I don't feed baking soda because my girls don't get molassas in their grain and good cured grass hay has natural bicarb in it.
My bucks rarely get grain, they live on alfalfa pellets, grass hay, minerals and live in the woods, before and after being used they get a very simple meat goat pellet that contains ammonium chloride for urinary calculi.

The 2 to 1 ratio for goats is of course old cow information...I would bet a much better rule of thumb is at least 5 to 1. Especially in dairygoats. Vicki


----------



## chris30523 (Jun 11, 2005)

vicki does the mineral you use have kelp and yeast in it. What is it called? I have been using the sweetlix meat maker mineral as the only other one I can find is cattle mineral.


----------



## Terre d'Esprit (Aug 31, 2004)

Vicki-

I'm curious about the Ca ratio that you mention. Every seminar that I have attended on goat nutrition, from the Kent Feeds Research Farm to Langston University online has noted a 2:1 ratio. Merck Veterinary Manual even notes a lower ratio being acceptable (1.2-1.5:1).

Can you elaborate more? This is very interesting to me.

Thanks!

T


----------



## Vicki McGaugh TX Nubians (May 6, 2002)

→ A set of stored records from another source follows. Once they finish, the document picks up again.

import Summits.QuantumFields.YangMills.Theorems.UnitScaleTiltBlockAvgCorrector
import Summits.QuantumFields.YangMills.Theorems.AlphaInputsT3ACv3BoxStokes
import HarnessLib

/-!
# `AlphaInputsT3ACv3RegionCorrector` — STRATEGY B for 2′, NON-ABELIAN (FL) step (n2): THE **REGIONAL** EXACT CORRECTOR FOR BAŁABAN'S BLOCK
# AVERAGING (0.4) — on an ARBITRARY SET `𝒞` of coarse bonds, a coarse field `η`-close to `Ū` there IS `Ū′` there exactly, `U′ = U` except on
# the private central bonds of `𝒞`, using ONLY the plaquettes of the two blocks of each bond of `𝒞` (box-local twin of p1 g9's
# `BlockAvgCorrector.exists_avgFun_eq_of_near`) — lane `pub-balaban3d` ∕ cell `ym3-torus`, seat `ym-ust-19936-w1` (g0)

WHY (HOME `ym-ust-19936-w1/NONABELIAN-FL-ARCH-w1-g0.md`; OWNER 2026-08-27T23:33:27Z (3) «w1 continues NON-ABELIAN (FL)»).  The displayed row (FL)
`AlphaInputsT3AC.InnerFineLiftsT3` asks, for every charged `W`, a finest field with EXACT `k`-fold (0.4)∕`exp[mean log]` averages `W` on
`bondsIn k Ω_k(h)` ONLY, and fine regularity UNDER `Ω_k(h)` ONLY.  The non-abelian architecture (memo §B) is a LEVEL-BY-LEVEL EXACT lift: at each
level the smooth candidate (exp of a tensor lift in a regional axial gauge, `…v3RegionAxialGauge`) has averages within `O(ℓ²ε_s²)` of the target by
the tree's one-step linearisation (`BlockAveragingEMLLinearisedBackground`), and is made EXACT by the corrector.  The tree's corrector
(`BlockAvgCorrector.exists_avgFun_eq_of_near`, p1 g9) asks `PlaqSmall t U` on the WHOLE torus and the defect bound at EVERY coarse bond — neither is
available under `Ω_k(h)` (outside the region the fields are uncontrolled).  THIS FILE proves the REGIONAL form:
* §1 `norm_openHol_mul_star_sub_one_le_twoBlock`: the loop variables at `c` read at the straight transporter are within `stokesConst·t` of `1` from the
  plaquettes of the TWO BLOCKS of `c` alone (alpha-2 g4's `BoxStokes.dist1_loopHol_le_twoBlock`).
* §2 ★★ `exists_avgFun_eq_on_of_near`: for ANY set `𝒞` of coarse bonds (standing range `j + 1 ≤ m + K`): two-block plaquettes within `t` and
  `‖V(c) − Ū(c)‖ ≤ η` for `c ∈ 𝒞`, `stokesConst·t + 2η|I| ≤ |I|⁻¹/16` and `< δ_N` ⟹ `Ū′(c) = V(c)` for all `c ∈ 𝒞`, `U′ = U` off the central bonds
  of `𝒞`, `‖U′(b) − U(b)‖ ≤ 2η|I|` everywhere (same engine `BlockAvgCorrector.exists_eq_of_near` bond by bond; off `𝒞` the private bond is left
  alone); ★ `dist1_plaqHol_le_of_near`: every plaquette of `U′` is within `4·2η|I|` of that of `U` (pointwise, so regional smallness is inherited).
* §3 ★★ `exists_corrector_on_T3`: the d = 3 `SU(2)` family with constants of `L` alone, `t₀ = (3600(L+1)⁵)⁻¹`, `C = 72L³` (as in
  `BlockAvgCorrector.exists_corrector_T3`): `t + Cη ≤ t₀` ⟹ exact on `𝒞`, moved `≤ Cη` per bond, every plaquette moved `≤ 4Cη`.
HONEST FRAMING.  Elementary (Banach fixed point in `SU(N)`, lattice locality); NOT PRINTED — Bałaban never needs (0.4) to be onto; nothing of
[Balaban1985Averaging]∕[Balaban1987RG1] asserted.  Count-neutral helper toward R3 2′ (items 19936∕19935∕20520: step (n2) of the non-abelian (FL)
architecture); registry untouched; (FL) itself is NOT proved here; nothing about d = 4, the continuum, or a mass gap; YM₃ on T³ is rung R3, not Clay.

References: T. Bałaban, Commun. Math. Phys. 109 (1987) 249–301 [Balaban1987RG1] ((0.4), (0.18) pp.253–255); CMP 98 (1985) 17–51 [Balaban1985Averaging]
((9) p.19, (19)–(21) p.21, p.25); CMP 102 (1985) 277–309 [Balaban1985Variational] ((11)–(13) pp.279–280).
-/

set_option autoImplicit false

noncomputable section

open scoped Matrix.Norms.L2Operator NNReal ENNReal
open NormedSpace Function Set Filter Topology

namespace Summit.QuantumFields.YangMills.Theorems.RegionCorrector

open Literature.MathematicalPhysics.QuantumFieldTheory.Balaban1983to89
open MatrixLog ExpMeanLog
open Summit.QuantumFields.YangMills.Theorems.BlockAvgCorrector (stokesConst stokesConst_nonneg emlWeight_pos emlWeight_le_one sum_emlWeight_le
  exists_eq_of_near norm_plaqHol_sub_plaqHol_le stokesConst_T3 emlWeight_T3 ℰp_δ)
open Summit.QuantumFields.YangMills.Theorems.BoxStokes (dist1_loopHol_le_twoBlock)

/-! ## §0 `SU(N)` read in `M_N(ℂ)` (local one-liners, as in `BlockAvgCorrector`) -/

section Matrices

variable {n : Type*} [Fintype n] [DecidableEq n]

/-- A special unitary matrix has operator norm `1` (nonempty index type). [folklore] -/
private theorem norm_coe_su [Nonempty n] (g : Matrix.specialUnitaryGroup n ℂ) : ‖(g : Matrix n n ℂ)‖ = 1 :=
  UnitaryModel.norm_of_mem_unitaryGroup (Matrix.specialUnitaryGroup_le_unitaryGroup g.2)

Chris I use Bluebonnet Tech Master complete, and yes it has kelp and yeast in it. If your local TSC sells Bluebonnet grains (it's a high end grain for the TSC yuppie crowd) although I used their horse all grain dry mix for years on my milkers because of it's high quality, than if you talk to them and also Bluebonnet you can get it added to their order. It can be a headache with that store ran by college kids.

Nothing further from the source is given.